**Task requirements:** Somewhere below is a line with "show ((torusT (F.P" and, later, a line with "calc ‖Fv ⟨x, μ⟩‖"; repeat those two lines and all the lines between them, exactly as they are.

^^^^

/-- ★★ **(C-div) IN DECAY FORM**: if `‖F(b)‖ ≤ m·e^{−δ·dc(B b₋, z)}` then `‖(toL2S⁻¹(D*Δ^η(toL2 F)))(x)‖ ≤ 6α(1 + e^{4δ})·m·e^{−δ·dc(B x, z)}` on `RegPr` (`d = 3`).
[cite: Balaban1985BackgroundPropagators, (3.117) p.419, (3.131) p.422] -/
theorem DstarL2_DeltaEta_decay {α δ : ℝ} (hδ : 0 ≤ δ) (U₀ : GaugeField (F.P K) 0 (Matrix.specialUnitaryGroup (Fin 2) ℂ)) (hreg : RegPr F n K α U₀)
    (Fv : PBond (F.P K) 0 → Matrix (Fin 2) (Fin 2) ℂ) (z : Site (F.P K) (K - n)) {m : ℝ} (hm0 : 0 ≤ m)
    (hm : ∀ b, ‖Fv b‖ ≤ m * Real.exp (-(δ * (Site.tdist (iterBlockOf (K - n) b.src) z : ℝ)))) (x : Site (F.P K) 0) :
    ‖(toL2S F K c₀).symm (DstarL2 F n K c₀ U₀ (DeltaEta F n K c₀ U₀ (toL2 F K c₀ Fv))) x‖
      ≤ 6 * α * (1 + Real.exp (4 * δ)) * m * Real.exp (-(δ * (Site.tdist (iterBlockOf (K - n) x) z : ℝ))) := by
  have hη : 0 < eta F n K := eta_pos F n K
  have hJ := norm_J_one_le_of_regPr U₀ hreg 0 x
  have hα : 0 ≤ α := by
    have h0 : 0 * eta F n K ^ 3 ≤ α * eta F n K ^ 3 := by rw [zero_mul]; exact (norm_nonneg _).trans hJ
    exact le_of_mul_le_mul_right h0 (pow_pos hη 3)
  have h := norm_symm_DstarL2_DeltaEta_toL2_apply_le_local (c₀ := c₀) U₀ hreg Fv x
  -- each of the six bonds is within coarse distance 4 of the block of `x`
  have hterm : ∀ μ : Fin (F.P K).d, ‖Fv ⟨x, μ⟩‖ + ‖Fv ⟨(torusT (F.P K) 0 μ).symm x, μ⟩‖
      ≤ (1 + Real.exp (4 * δ)) * m * Real.exp (-(δ * (Site.tdist (iterBlockOf (K - n) x) z : ℝ))) := by
    intro μ
    have h1 := hm ⟨x, μ⟩
    -- the bond `⟨x − e_μ, μ⟩` has target `x`
    set b' : PBond (F.P K) 0 := ⟨(torusT (F.P K) 0 μ).symm x, μ⟩ with hb'
    have htgt : b'.tgt = x := by
      show ((torusT (F.P K) 0 μ).symm x).shift μ = x
      have := Equiv.apply_symm_apply (torusT (F.P K) 0 μ) x
      rwa [B9TorusCalculus.torusT_apply] at this
    have h2 := (hm b').trans (mul_le_mul_of_nonneg_left (exp_neg_tdist_src_le (n := n) hδ b' z) hm0)
    rw [htgt] at h2
    have hE : 0 ≤ Real.exp (-(δ * (Site.tdist (iterBlockOf (K - n) x) z : ℝ))) := (Real.exp_pos _).le
    calc ‖Fv ⟨x, μ⟩‖ + ‖Fv b'‖ ≤ m * Real.exp (-(δ * (Site.tdist (iterBlockOf (K - n) x) z : ℝ)))
          + m * (Real.exp (4 * δ) * Real.exp (-(δ * (Site.tdist (iterBlockOf (K - n) x) z : ℝ)))) := add_le_add h1 h2
      _ = (1 + Real.exp (4 * δ)) * m * Real.exp (-(δ * (Site.tdist (iterBlockOf (K - n) x) z : ℝ))) := by ring
  have hd : (Finset.univ : Finset (Fin (F.P K).d)).card = 3 := by rw [Finset.card_univ, Fintype.card_fin]; rfl
  have hsum : ∑ μ : Fin (F.P K).d, (‖Fv ⟨x, μ⟩‖ + ‖Fv ⟨(torusT (F.P K) 0 μ).symm x, μ⟩‖)
      ≤ 3 * ((1 + Real.exp (4 * δ)) * m * Real.exp (-(δ * (Site.tdist (iterBlockOf (K - n) x) z : ℝ)))) := by
    calc ∑ μ : Fin (F.P K).d, (‖Fv ⟨x, μ⟩‖ + ‖Fv ⟨(torusT (F.P K) 0 μ).symm x, μ⟩‖)
        ≤ ∑ _μ : Fin (F.P K).d, (1 + Real.exp (4 * δ)) * m * Real.exp (-(δ * (Site.tdist (iterBlockOf (K - n) x) z : ℝ))) := Finset.sum_le_sum fun μ _ => hterm μ
      _ = 3 * ((1 + Real.exp (4 * δ)) * m * Real.exp (-(δ * (Site.tdist (iterBlockOf (K - n) x) z : ℝ)))) := by
          rw [Finset.sum_const, hd, nsmul_eq_mul, Nat.cast_ofNat]
  calc ‖(toL2S F K c₀).symm (DstarL2 F n K c₀ U₀ (DeltaEta F n K c₀ U₀ (toL2 F K c₀ Fv))) x‖
      ≤ 2 * α * ∑ μ : Fin (F.P K).d, (‖Fv ⟨x, μ⟩‖ + ‖Fv ⟨(torusT (F.P K) 0 μ).symm x, μ⟩‖) := h
    _ ≤ 2 * α * (3 * ((1 + Real.exp (4 * δ)) * m * Real.exp (-(δ * (Site.tdist (iterBlockOf (K - n) x) z : ℝ))))) :=
        mul_le_mul_of_nonneg_left hsum (by positivity)
    _ = 6 * α * (1 + Real.exp (4 * δ)) * m * Real.exp (-(δ * (Site.tdist (iterBlockOf (K - n) x) z : ℝ))) := by ring

end Local

end Summit.QuantumFields.YangMills.Theorems.Prop7GreenPiBlockDecayLocal

end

^^^^

**Answer section:**
      show ((torusT (F.P K) 0 μ).symm x).shift μ = x
      have := Equiv.apply_symm_apply (torusT (F.P K) 0 μ) x
      rwa [B9TorusCalculus.torusT_apply] at this
    have h2 := (hm b').trans (mul_le_mul_of_nonneg_left (exp_neg_tdist_src_le (n := n) hδ b' z) hm0)
    rw [htgt] at h2
    have hE : 0 ≤ Real.exp (-(δ * (Site.tdist (iterBlockOf (K - n) x) z : ℝ))) := (Real.exp_pos _).le
    calc ‖Fv ⟨x, μ⟩‖ + ‖Fv b'‖ ≤ m * Real.exp (-(δ * (Site.tdist (iterBlockOf (K - n) x) z : ℝ)))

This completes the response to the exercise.